Diagnosis: human or machine?

Martin Huhn, Professor for Predictive Maintenance and Condition Monitoring at the Technical University of Lübeck, deals with the diagnostics of machines in his professional environment, more precisely with fault diagnosis. Predictive maintenance is required to prevent such errors from occurring in the first place. For these, a prediction is made using sensors and vibrations, and error algorithms are created.

Alexander Münchau, Professor of Neurology at the, is surprised that a machine can also speak or even be felt University of Luebeck. Among other things, he researches rare diseases and sometimes he has to tell his patients that he doesn’t know what they have. A machine that diagnoses completely objectively would sometimes be desirable.

Daniel Scholz knows that a good psychotherapist always needs physicality and subjective feelings, Professor for musicians’ health at the Lübeck University of Music. In his consultation hours, he primarily treats musicians with focal dystonia, a task-specific movement disorder. It becomes clear once again that this diagnosis is no longer just a motor disorder, but that the brain can also be involved and why it still requires creative drive and individual experience in composing and playing the guitar.

Moderated by Johanna Helbing, communications officer at the Technical University of Lübeck, the podcast from Lübeck to the power of 3 once a month topics of research, culture and society. Representatives of the three universities involved in the project (Lübeck University of Music, Lübeck University of Applied Sciences and Lübeck University of Applied Sciences) and, depending on the topic, an expert as a guest are invited.
The podcast is available through the website www.gedankenspruenge-podcast.de and all common platforms ready for retrieval. The episodes go online on Wednesdays in the middle of the month.

Knowledge transfer, mutual dialogue and new ideas – this is what Lübeck stands for 3. The initiators and representatives of the three universities see their own podcast as an important building block to stimulate discourse with society about science and culture.

The discussion round in episode 22

Prof. Dr.-Ing. Martin Huhn is a PhD mechanical engineer and worked for a long time in the wind industry before moving to the TH Lübeck as a professor for predictive maintenance and condition monitoring in 2020 with his accumulated knowledge. In condition monitoring, Dr. Huhn first worked intensively on monitoring the condition of centrifugal pumps and later on wind turbines. One focus here is vibration analysis. Many types of damage can be detected based on machine vibrations. Predictive maintenance goes one step further and predicts the condition of the machine. This enables spare parts to be procured in good time and is used for maintenance planning.

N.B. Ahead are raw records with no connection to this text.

/-- **K3P′ BY NAME (`SignedKatoDivisibilityUpToAtTwoOfPub`, item stmt-BirchSwinnertonDyer-25631) ⟸ ERL_PAIR ALONE.** CONDITIONAL on ERL_PAIR;
closes nothing by itself; BSD is not proved by this. [cite: Kato2004Asterisque, Thm. 13.4 (2) (p. 226), Thm. 12.5 (p. 222)]
[cite: Kobayashi2003, Thm. 6.3 (p. 11), Prop. 8.25] -/
theorem signedKatoDivisibilityUpToAtTwoOfPub_of_erlPair
    (herl :
      ∀ (v : HeightOneSpectrum (𝓞 ℚ)), ((2 : ℕ) : 𝓞 ℚ) ∈ v.asIdeal →
      ∀ (W : WeierstrassCurve ℚ) [W.IsElliptic] [W.IsGloballyMinimal],
        GoodSS W 2 → W.frobeniusTrace 2 = 0 →
        ∀ (κ : ZpExtension ℚ 2) (γ : Field.absoluteGaloisGroup ℚ) (hκ : κ.IsCyclotomic),
          κ.IsTopGenerator γ → IsCyclotomicVariable 2 γ →
          ∀ [NeZero (W.conductorNorm ℤ)] (f : CuspForm (Gamma0 (W.conductorNorm ℤ)) 2),
            IsNewformOf W f →
          ∀ [ContinuousSMul ℤ_[2] (W.tateModule 2)] [Module.Free ℤ_[2] (W.tateModule 2)]
            [Module.Finite ℤ_[2] (W.tateModule 2)],
          ∀ 𝔭 : PrimeSpectrum (IwasawaAlgebra 2), 𝔭.asIdeal.height = 1 →
            PowerSeries.C (2 : ℤ_[2]) ∉ 𝔭.asIdeal →
          ∀ (I : Kato2004.IwasawaH1Data W 2 κ γ)
            (pair : ∀ n : ℕ, H1 (tateRep W 2) (κ.layerSubgroup n) →ₗ[ℤ_[2]]
              (localLayerPointsOfEmb κ (closureEmb (K := ℚ) (v.adicCompletion ℚ)) W n →+ ℤ_[2])),
            -- (P1) projection formula
            (∀ (n : ℕ) (x : H1 (tateRep W 2) (κ.layerSubgroup (n + 1))) (Q : localPoints W (v.adicCompletion ℚ))
              (hQ : Q ∈ localLayerPointsOfEmb κ (closureEmb (K := ℚ) (v.adicCompletion ℚ)) W n),
              pair n (layerCores (tateRep W 2) κ n x) ⟨Q, hQ⟩ =
                pair (n + 1) x ⟨Q, localLayerPointsOfEmb_mono κ (closureEmb (K := ℚ) (v.adicCompletion ℚ)) W (Nat.le_succ n) hQ⟩) →
            -- (P2) Galois invariance, for EVERY `g ∈ Γ_v`
            (∀ (n : ℕ) (g : absoluteGaloisGroup (v.adicCompletion ℚ)) (y : H1 (tateRep W 2) (κ.layerSubgroup n))
              (Q : localPoints W (v.adicCompletion ℚ))
              (hQ : Q ∈ localLayerPointsOfEmb κ (closureEmb (K := ℚ) (v.adicCompletion ℚ)) W n),
              pair n (conjMap (tateRep W 2).toTopRep (κ.layerSubgroup n) (resGalOfEmb (closureEmb (K := ℚ) (v.adicCompletion ℚ)) g) 1 y)
                ⟨g • Q, smul_mem_localLayerPointsOfEmb κ (closureEmb (K := ℚ) (v.adicCompletion ℚ)) W n g hQ⟩ = pair n y ⟨Q, hQ⟩) →
            -- (P3) `pair` IS the `T₂E`-adic local Tate pairing: residues = the (D-layer) pairings for THE Weil pairings of the tree
            (∀ (n k : ℕ) (x : H1 (tateRep W 2) (κ.layerSubgroup n))
              (Q : localLayerPointsOfEmb κ (closureEmb (K := ℚ) (v.adicCompletion ℚ)) W n),
              PadicInt.toZModPow k (pair n x Q) =
                LayerPairing.layerPairingPk W κ v (LayerPairing.weilTowerPk W) (LayerPairing.weilTowerPk_pow W)
                  (LayerPairing.weilTowerPk_add_left W) (LayerPairing.weilTowerPk_add_right W) (LayerPairing.weilTowerPk_smul W)
                  n k x Q) →
          ∃ (g : absoluteGaloisGroup (v.adicCompletion ℚ))
            (_ : κ.IsTopGenerator (resGalOfEmb (closureEmb (K := ℚ) (v.adicCompletion ℚ)) g))
            (d : ℕ → localPoints W (v.adicCompletion ℚ)) (s : I.H),
            (∀ n, d n ∈ localLayerPointsOfEmb κ (closureEmb (K := ℚ) (v.adicCompletion ℚ)) W n) ∧
            (∀ n, localTraceOfEmb κ (closureEmb (K := ℚ) (v.adicCompletion ℚ)) W (n + 1) (n + 2) (d (n + 2)) = -d n) ∧
            (∀ n : ℕ, 1 ≤ n → ∀ P ∈ localLayerPointsOfEmb κ (closureEmb (K := ℚ) (v.adicCompletion ℚ)) W n,
              ∃ B ∈ AddSubgroup.closure (Set.range fun σ : absoluteGaloisGroup (v.adicCompletion ℚ) ↦ σ • d n),
                ∃ P' ∈ localLayerPointsOfEmb κ (closureEmb (K := ℚ) (v.adicCompletion ℚ)) W (n - 1),
                ∃ R ∈ localLayerPointsOfEmb κ (closureEmb (K := ℚ) (v.adicCompletion ℚ)) W n, P = B + P' + 2 • R) ∧
            (∀ P ∈ localLayerPointsOfEmb κ (closureEmb (K := ℚ) (v.adicCompletion ℚ)) W 0,
              ∃ a : ℤ, ∃ R ∈ localLayerPointsOfEmb κ (closureEmb (K := ℚ) (v.adicCompletion ℚ)) W 0, P = a • d 0 + 2 • R) ∧
            Kato2004.IsEulerSystemClassTwo W hκ I s ∧
            ∃ μ ν : IwasawaAlgebra 2, μ ∉ 𝔭.asIdeal ∧ ν ∉ 𝔭.asIdeal ∧
              ∀ n : ℕ, ∃ (m : ℕ) (q : IwasawaAlgebra 2),
                PowerSeries.C ((2 : ℚ_[2]) ^ m) *
                    (iwasawaToPowerSeries 2 μ * ((mazurTateElement f 2 n).map (algebraMap ℚ ℚ_[2]) : PowerSeries ℚ_[2]) -
                      iwasawaToPowerSeries 2 (ν * pairingSum W (localLayerPointsOfEmb κ (closureEmb (K := ℚ) (v.adicCompletion ℚ)) W n)
                        g n (d n) (pair n (I.proj n s)))) =
                  iwasawaToPowerSeries 2 (((cyclotomicOmega 2 n).map (Int.castRingHom ℤ_[2]) : PowerSeries ℤ_[2]) * q)) :
    Summit.BirchSwinnertonDyer.BirchSwinnertonDyer.Theses.ThetaPartnerAtTwo.SignedKatoDivisibilityUpToAtTwoOfPub :=
  fun hK2 hGZK ↦ signedKatoDivisibilityUpToAtTwo_of_contraFact_of_gzk_of_erlPair hK2 hGZK herl

end Summit.BirchSwinnertonDyer.BirchSwinnertonDyer.Theorems.SignedKatoOffTwo.CoreFin

end
/-! ## §3 GAP♯∘ from the four optimal-gauge letters -/

/-- ★★★ **GAP♯∘ (`UniformFibreGapOrbit`, v11.4 text VERBATIM) ⟸ {(D-opt)_IRR, (F-opt)_IRR, (D-opt)_A′, (F-opt)_A′}** — the gauge-conditioned letters
at the OPTIMAL relative gauge on the two strata, existence discharged by `axLetter_opt`; one term through ✓`uniformFibreGapOrbit_of_strata`.
[cite: Balaban1985Variational, Thm 1 (8)-(10) p.279, (4) p.278, (142) p.299, Prop. 7 p.299; Balaban1985UV3, (7) p.257] -/
theorem uniformFibreGapOrbit_of_optLetters
    (hD₁ : ∀ (L : ℕ), ∃ c₀ : ℝ, 0 < c₀ ∧ c₀ ≤ 1 ∧ ∀ (cw : ℝ), 0 < cw → cw ≤ c₀ → ∃ pS : ℝ, ∀ (b₀ p₀ : ℝ), 0 < b₀ → pS ≤ p₀ → 0 < p₀ → ∃ ε₁ : ℝ, 0 < ε₁ ∧ ∀ (ε₀ : ℝ), 0 < ε₀ → ε₀ ≤ ε₁ →
    ∃ γ₁ : ℝ, 0 < γ₁ ∧ ∃ C_D : ℝ, 0 < C_D ∧ ∀ (F : T3Family) (γ : ℝ), F.L = L → 0 < γ → γ ≤ γ₁ →
      ∀ (J K : ℕ) (hJK : J ≤ K) (V : GaugeField (F.P J) 0 (Matrix.specialUnitaryGroup (Fin 2) ℂ)), PlaqSmall (θBal F.L γ (cw * b₀) p₀ J) V →
        (∀ c : Site (F.P J) 0 → Matrix (Fin 2) (Fin 2) ℂ,
          (∀ e : PBond (F.P J) 0, c e.src = ((unitsField (toUField V) e : (Matrix (Fin 2) (Fin 2) ℂ)ˣ) : Matrix (Fin 2) (Fin 2) ℂ) * c e.tgt *
            (((unitsField (toUField V) e)⁻¹ : (Matrix (Fin 2) (Fin 2) ℂ)ˣ) : Matrix (Fin 2) (Fin 2) ℂ)) →
          ∃ z : ℂ, ∀ y, c y = z • (1 : Matrix (Fin 2) (Fin 2) ℂ)) →
        ∀ U₀ ∈ {U' : GaugeField (F.P K) 0 (Matrix.specialUnitaryGroup (Fin 2) ℂ) | U' ∈ fibre F ℰp J K hJK V ∧ U' ∈ histGood F ℰp (θBal F.L γ b₀ p₀) K J ∧
            wilsonAction4 U' = minActionRegPr F J K hJK ε₀ V},
        ∀ U ∈ fibre F ℰp J K hJK V, U ∈ histGood F ℰp (θBal F.L γ b₀ p₀) K J →
          (∀ w' : GaugeTransf (F.P K) 0 (Matrix.specialUnitaryGroup (Fin 2) ℂ),
            (∀ U' : GaugeField (F.P K) 0 (Matrix.specialUnitaryGroup (Fin 2) ℂ),
              descendTo F ℰp J K hJK (GaugeField.gaugeAct w' U') = descendTo F ℰp J K hJK U') →
            ∑ ℓ : PBond (F.P K) 0, dist1 (U ℓ * (U₀ ℓ)⁻¹) ^ 2 ≤
              ∑ ℓ : PBond (F.P K) 0, dist1 (U ℓ * ((GaugeField.gaugeAct w' U₀) ℓ)⁻¹) ^ 2) →
          ((F.L : ℝ)⁻¹) ^ (2 * (K - J)) * ∑ ℓ : PBond (F.P K) 0, dist1 (U ℓ * (U₀ ℓ)⁻¹) ^ 2
            ≤ C_D * ∑ p : Plaq (F.P K) 0, (1 - reTr ((GaugeField.plaqHol U₀ p)⁻¹ * GaugeField.plaqHol U p)))
    (hF₁ : ∀ (L : ℕ), ∃ c₀ : ℝ, 0 < c₀ ∧ c₀ ≤ 1 ∧ ∀ (cw : ℝ), 0 < cw → cw ≤ c₀ → ∃ pS : ℝ, ∀ (b₀ p₀ : ℝ), 0 < b₀ → pS ≤ p₀ → 0 < p₀ → ∃ ε₁ : ℝ, 0 < ε₁ ∧ ∀ (ε₀ : ℝ), 0 < ε₀ → ε₀ ≤ ε₁ →
    ∀ (c : ℝ), 0 < c → ∃ γ₁ : ℝ, 0 < γ₁ ∧ ∀ (F : T3Family) (γ : ℝ), F.L = L → 0 < γ → γ ≤ γ₁ →
      ∀ (J K : ℕ) (hJK : J ≤ K) (V : GaugeField (F.P J) 0 (Matrix.specialUnitaryGroup (Fin 2) ℂ)), PlaqSmall (θBal F.L γ (cw * b₀) p₀ J) V →
        (∀ c : Site (F.P J) 0 → Matrix (Fin 2) (Fin 2) ℂ,
          (∀ e : PBond (F.P J) 0, c e.src = ((unitsField (toUField V) e : (Matrix (Fin 2) (Fin 2) ℂ)ˣ) : Matrix (Fin 2) (Fin 2) ℂ) * c e.tgt *
            (((unitsField (toUField V) e)⁻¹ : (Matrix (Fin 2) (Fin 2) ℂ)ˣ) : Matrix (Fin 2) (Fin 2) ℂ)) →
          ∃ z : ℂ, ∀ y, c y = z • (1 : Matrix (Fin 2) (Fin 2) ℂ)) →
        ∀ U₀ ∈ {U' : GaugeField (F.P K) 0 (Matrix.specialUnitaryGroup (Fin 2) ℂ) | U' ∈ fibre F ℰp J K hJK V ∧ U' ∈ histGood F ℰp (θBal F.L γ b₀ p₀) K J ∧
            wilsonAction4 U' = minActionRegPr F J K hJK ε₀ V},
        ∀ U ∈ fibre F ℰp J K hJK V, U ∈ histGood F ℰp (θBal F.L γ b₀ p₀) K J →
          (∀ w' : GaugeTransf (F.P K) 0 (Matrix.specialUnitaryGroup (Fin 2) ℂ),
            (∀ U' : GaugeField (F.P K) 0 (Matrix.specialUnitaryGroup (Fin 2) ℂ),
              descendTo F ℰp J K hJK (GaugeField.gaugeAct w' U') = descendTo F ℰp J K hJK U') →
            ∑ ℓ : PBond (F.P K) 0, dist1 (U ℓ * (U₀ ℓ)⁻¹) ^ 2 ≤
              ∑ ℓ : PBond (F.P K) 0, dist1 (U ℓ * ((GaugeField.gaugeAct w' U₀) ℓ)⁻¹) ^ 2) →
          -(∑ p : Plaq (F.P K) 0,
              inner ℝ (imVec (su2Quat (GaugeField.plaqHol U₀ p))) (imVec (su2Quat ((GaugeField.plaqHol U₀ p)⁻¹ * GaugeField.plaqHol U p))))
            ≤ c * (((F.L : ℝ)⁻¹) ^ (2 * (K - J)) * ∑ ℓ : PBond (F.P K) 0, dist1 (U ℓ * (U₀ ℓ)⁻¹) ^ 2) +
              1 / 4 * ∑ p : Plaq (F.P K) 0, (1 - reTr ((GaugeField.plaqHol U₀ p)⁻¹ * GaugeField.plaqHol U p)))
    (hD₂ : ∀ (L : ℕ), ∃ c₀ : ℝ, 0 < c₀ ∧ c₀ ≤ 1 ∧ ∀ (cw : ℝ), 0 < cw → cw ≤ c₀ → ∃ pS : ℝ, ∀ (b₀ p₀ : ℝ), 0 < b₀ → pS ≤ p₀ → 0 < p₀ → ∃ ε₁ : ℝ, 0 < ε₁ ∧ ∀ (ε₀ : ℝ), 0 < ε₀ → ε₀ ≤ ε₁ →
    ∃ γ₁ : ℝ, 0 < γ₁ ∧ ∃ C_D : ℝ, 0 < C_D ∧ ∀ (F : T3Family) (γ : ℝ), F.L = L → 0 < γ → γ ≤ γ₁ →
      ∀ (J K : ℕ) (hJK : J ≤ K) (V : GaugeField (F.P J) 0 (Matrix.specialUnitaryGroup (Fin 2) ℂ)), PlaqSmall (θBal F.L γ (cw * b₀) p₀ J) V →
        (∃ g : GaugeTransf (F.P J) 0 (Matrix.specialUnitaryGroup (Fin 2) ℂ),
          (∀ e : PBond (F.P J) 0, Commute (((GaugeField.gaugeAct g V) e : Matrix.specialUnitaryGroup (Fin 2) ℂ) : Matrix (Fin 2) (Fin 2) ℂ) σ₃) ∧
          ∀ c : Site (F.P J) 0 → Matrix (Fin 2) (Fin 2) ℂ,
            (∀ e : PBond (F.P J) 0, c e.src = ((unitsField (toUField (GaugeField.gaugeAct g V)) e : (Matrix (Fin 2) (Fin 2) ℂ)ˣ) : Matrix (Fin 2) (Fin 2) ℂ) * c e.tgt *
            (((unitsField (toUField (GaugeField.gaugeAct g V)) e)⁻¹ : (Matrix (Fin 2) (Fin 2) ℂ)ˣ) : Matrix (Fin 2) (Fin 2) ℂ)) →
            ∃ c₀ : Matrix (Fin 2) (Fin 2) ℂ, (∀ y, c y = c₀) ∧ Commute c₀ σ₃) →
        ∀ U₀ ∈ {U' : GaugeField (F.P K) 0 (Matrix.specialUnitaryGroup (Fin 2) ℂ) | U' ∈ fibre F ℰp J K hJK V ∧ U' ∈ histGood F ℰp (θBal F.L γ b₀ p₀) K J ∧
            wilsonAction4 U' = minActionRegPr F J K hJK ε₀ V},
        ∀ U ∈ fibre F ℰp J K hJK V, U ∈ histGood F ℰp (θBal F.L γ b₀ p₀) K J →
          (∀ w' : GaugeTransf (F.P K) 0 (Matrix.specialUnitaryGroup (Fin 2) ℂ),
            (∀ U' : GaugeField (F.P K) 0 (Matrix.specialUnitaryGroup (Fin 2) ℂ),
              descendTo F ℰp J K hJK (GaugeField.gaugeAct w' U') = descendTo F ℰp J K hJK U') →
            ∑ ℓ : PBond (F.P K) 0, dist1 (U ℓ * (U₀ ℓ)⁻¹) ^ 2 ≤
              ∑ ℓ : PBond (F.P K) 0, dist1 (U ℓ * ((GaugeField.gaugeAct w' U₀) ℓ)⁻¹) ^ 2) →
          ((F.L : ℝ)⁻¹) ^ (2 * (K - J)) * ∑ ℓ : PBond (F.P K) 0, dist1 (U ℓ * (U₀ ℓ)⁻¹) ^ 2
            ≤ C_D * ∑ p : Plaq (F.P K) 0, (1 - reTr ((GaugeField.plaqHol U₀ p)⁻¹ * GaugeField.plaqHol U p)))
    (hF₂ : ∀ (L : ℕ), ∃ c₀ : ℝ, 0 < c₀ ∧ c₀ ≤ 1 ∧ ∀ (cw : ℝ), 0 < cw → cw ≤ c₀ → ∃ pS : ℝ, ∀ (b₀ p₀ : ℝ), 0 < b₀ → pS ≤ p₀ → 0 < p₀ → ∃ ε₁ : ℝ, 0 < ε₁ ∧ ∀ (ε₀ : ℝ), 0 < ε₀ → ε₀ ≤ ε₁ →
    ∀ (c : ℝ), 0 < c → ∃ γ₁ : ℝ, 0 < γ₁ ∧ ∀ (F : T3Family) (γ : ℝ), F.L = L → 0 < γ → γ ≤ γ₁ →
      ∀ (J K : ℕ) (hJK : J ≤ K) (V : GaugeField (F.P J) 0 (Matrix.specialUnitaryGroup (Fin 2) ℂ)), PlaqSmall (θBal F.L γ (cw * b₀) p₀ J) V →
        (∃ g : GaugeTransf (F.P J) 0 (Matrix.specialUnitaryGroup (Fin 2) ℂ),
          (∀ e : PBond (F.P J) 0, Commute (((GaugeField.gaugeAct g V) e : Matrix.specialUnitaryGroup (Fin 2) ℂ) : Matrix (Fin 2) (Fin 2) ℂ) σ₃) ∧
          ∀ c : Site (F.P J) 0 → Matrix (Fin 2) (Fin 2) ℂ,
            (∀ e : PBond (F.P J) 0, c e.src = ((unitsField (toUField (GaugeField.gaugeAct g V)) e : (Matrix (Fin 2) (Fin 2) ℂ)ˣ) : Matrix (Fin 2) (Fin 2) ℂ) * c e.tgt *
            (((unitsField (toUField (GaugeField.gaugeAct g V)) e)⁻¹ : (Matrix (Fin 2) (Fin 2) ℂ)ˣ) : Matrix (Fin 2) (Fin 2) ℂ)) →
            ∃ c₀ : Matrix (Fin 2) (Fin 2) ℂ, (∀ y, c y = c₀) ∧ Commute c₀ σ₃) →
        ∀ U₀ ∈ {U' : GaugeField (F.P K) 0 (Matrix.specialUnitaryGroup (Fin 2) ℂ) | U' ∈ fibre F ℰp J K hJK V ∧ U' ∈ histGood F ℰp (θBal F.L γ b₀ p₀) K J ∧
            wilsonAction4 U' = minActionRegPr F J K hJK ε₀ V},
        ∀ U ∈ fibre F ℰp J K hJK V, U ∈ histGood F ℰp (θBal F.L γ b₀ p₀) K J →
          (∀ w' : GaugeTransf (F.P K) 0 (Matrix.specialUnitaryGroup (Fin 2) ℂ),
            (∀ U' : GaugeField (F.P K) 0 (Matrix.specialUnitaryGroup (Fin 2) ℂ),
              descendTo F ℰp J K hJK (GaugeField.gaugeAct w' U') = descendTo F ℰp J K hJK U') →
            ∑ ℓ : PBond (F.P K) 0, dist1 (U ℓ * (U₀ ℓ)⁻¹) ^ 2 ≤
              ∑ ℓ : PBond (F.P K) 0, dist1 (U ℓ * ((GaugeField.gaugeAct w' U₀) ℓ)⁻¹) ^ 2) →
          -(∑ p : Plaq (F.P K) 0,
              inner ℝ (imVec (su2Quat (GaugeField.plaqHol U₀ p))) (imVec (su2Quat ((GaugeField.plaqHol U₀ p)⁻¹ * GaugeField.plaqHol U p))))
            ≤ c * (((F.L : ℝ)⁻¹) ^ (2 * (K - J)) * ∑ ℓ : PBond (F.P K) 0, dist1 (U ℓ * (U₀ ℓ)⁻¹) ^ 2) +
              1 / 4 * ∑ p : Plaq (F.P K) 0, (1 - reTr ((GaugeField.plaqHol U₀ p)⁻¹ * GaugeField.plaqHol U p))) :
    ∀ (L : ℕ), ∃ c₀ : ℝ, 0 < c₀ ∧ c₀ ≤ 1 ∧ ∀ (cw : ℝ), 0 < cw → cw ≤ c₀ → ∃ pS : ℝ, ∀ (b₀ p₀ : ℝ), 0 < b₀ → pS ≤ p₀ → 0 < p₀ → ∃ ε₁ : ℝ, 0 < ε₁ ∧ ∀ (ε₀ : ℝ), 0 < ε₀ → ε₀ ≤ ε₁ →
    ∃ γ₁ : ℝ, 0 < γ₁ ∧ ∃ μ : ℝ, 0 < μ ∧ ∀ (F : T3Family) (γ : ℝ), F.L = L → 0 < γ → γ ≤ γ₁ →
      ∀ (J K : ℕ) (hJK : J ≤ K) (V : GaugeField (F.P J) 0 (Matrix.specialUnitaryGroup (Fin 2) ℂ)), PlaqSmall (θBal F.L γ (cw * b₀) p₀ J) V →
        ∀ U₀ ∈ {U' : GaugeField (F.P K) 0 (Matrix.specialUnitaryGroup (Fin 2) ℂ) | U' ∈ fibre F ℰp J K hJK V ∧ U' ∈ histGood F ℰp (θBal F.L γ b₀ p₀) K J ∧
            wilsonAction4 U' = minActionRegPr F J K hJK ε₀ V},
        ∀ U ∈ fibre F ℰp J K hJK V, U ∈ histGood F ℰp (θBal F.L γ b₀ p₀) K J →
          μ * ((F.L : ℝ)⁻¹) ^ (2 * (K - J)) *
              (⨅ w : {w : GaugeTransf (F.P K) 0 (Matrix.specialUnitaryGroup (Fin 2) ℂ) | ∀ U : GaugeField (F.P K) 0 (Matrix.specialUnitaryGroup (Fin 2) ℂ),
                  descendTo F ℰp J K hJK (GaugeField.gaugeAct w U) = descendTo F ℰp J K hJK U}, ∑ ℓ : PBond (F.P K) 0,
                dist1 (U ℓ * ((GaugeField.gaugeAct (w : GaugeTransf (F.P K) 0 (Matrix.specialUnitaryGroup (Fin 2) ℂ)) U₀) ℓ)⁻¹) ^ 2)
            ≤ wilsonAction4 U - minActionRegPr F J K hJK ε₀ V :=
  uniformFibreGapOrbit_of_strata
    (gapStratum_of_axialLetters
      (fun F J V =>
      (∀ c : Site (F.P J) 0 → Matrix (Fin 2) (Fin 2) ℂ,
      (∀ e : PBond (F.P J) 0, c e.src = ((unitsField (toUField V) e : (Matrix (Fin 2) (Fin 2) ℂ)ˣ) : Matrix (Fin 2) (Fin 2) ℂ) * c e.tgt *
      (((unitsField (toUField V) e)⁻¹ : (Matrix (Fin 2) (Fin 2) ℂ)ˣ) : Matrix (Fin 2) (Fin 2) ℂ)) →
      ∃ z : ℂ, ∀ y, c y = z • (1 : Matrix (Fin 2) (Fin 2) ℂ)))
      (fun F J K hJK U U₀' => ∀ w : GaugeTransf (F.P K) 0 (Matrix.specialUnitaryGroup (Fin 2) ℂ),
        (∀ U' : GaugeField (F.P K) 0 (Matrix.specialUnitaryGroup (Fin 2) ℂ),
          descendTo F ℰp J K hJK (GaugeField.gaugeAct w U') = descendTo F ℰp J K hJK U') →
        ∑ ℓ : PBond (F.P K) 0, dist1 (U ℓ * (U₀' ℓ)⁻¹) ^ 2 ≤
          ∑ ℓ : PBond (F.P K) 0, dist1 (U ℓ * ((GaugeField.gaugeAct w U₀') ℓ)⁻¹) ^ 2)
      (axLetter_opt _) hD₁ hF₁)
    (gapStratum_of_axialLetters
      (fun F J V =>
      (∃ g : GaugeTransf (F.P J) 0 (Matrix.specialUnitaryGroup (Fin 2) ℂ),
      (∀ e : PBond (F.P J) 0, Commute (((GaugeField.gaugeAct g V) e : Matrix.specialUnitaryGroup (Fin 2) ℂ) : Matrix (Fin 2) (Fin 2) ℂ) σ₃) ∧
      ∀ c : Site (F.P J) 0 → Matrix (Fin 2) (Fin 2) ℂ,
      (∀ e : PBond (F.P J) 0, c e.src = ((unitsField (toUField (GaugeField.gaugeAct g V)) e : (Matrix (Fin 2) (Fin 2) ℂ)ˣ) : Matrix (Fin 2) (Fin 2) ℂ) * c e.tgt *
      (((unitsField (toUField (GaugeField.gaugeAct g V)) e)⁻¹ : (Matrix (Fin 2) (Fin 2) ℂ)ˣ) : Matrix (Fin 2) (Fin 2) ℂ)) →
      ∃ c₀ : Matrix (Fin 2) (Fin 2) ℂ, (∀ y, c y = c₀) ∧ Commute c₀ σ₃))
      (fun F J K hJK U U₀' => ∀ w : GaugeTransf (F.P K) 0 (Matrix.specialUnitaryGroup (Fin 2) ℂ),
        (∀ U' : GaugeField (F.P K) 0 (Matrix.specialUnitaryGroup (Fin 2) ℂ),
          descendTo F ℰp J K hJK (GaugeField.gaugeAct w U') = descendTo F ℰp J K hJK U') →
        ∑ ℓ : PBond (F.P K) 0, dist1 (U ℓ * (U₀' ℓ)⁻¹) ^ 2 ≤
          ∑ ℓ : PBond (F.P K) 0, dist1 (U ℓ * ((GaugeField.gaugeAct w U₀') ℓ)⁻¹) ^ 2)
      (axLetter_opt _) hD₂ hF₂)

Prof. Dr. medical Alexander Munchau studied medicine in Hamburg and Berlin. He is spokesman for the Center for Rare Diseases at the University of Lübeck and since 2020 he has been Director of the Institute for Systemic Motor Research at the University of Lübeck. In 2017 he founded the German Academy for Rare Neurological Diseases (DASNE). As neurologist he knows how a diagnosis is made and how difficult it can sometimes be for those affected to get there – especially when it comes to rare diseases. In addition to diagnostics, he is also looking for new paths in research: Most recently, this led him to Lapland, where he offered a new form of treatment for Tourette’s.

Prof. Dr. Daniel Sebastian Scholz has been a professor for musicians’ health at the Lübeck University of Music and the University of Lübeck since 2022. Previously, he worked as a research assistant at the Institute for Music Physiology and Musicians’ Medicine (IMMM) at the Hanover University of Music, Drama and Media (HMTMH), where he also taught jazz composition, arrangement and educational psychology. Scholz studied psychology with a neurophysiological and clinical focus in Marburg and jazz composition with a supplementary subject jazz guitar in Osnabrück. He also received his doctorate from the Center for Systemic Neurosciences in Hanover, where he qualified as a psychological psychotherapist specializing in behavioral therapy.

The moderator Johanna Helbing has been a communications officer at the Technical University of Lübeck since the end of 2021. She studied European media culture at the Bauhaus University in Weimar and Lyon and has been part of the editorial team for the podcast since it was born in May 2021.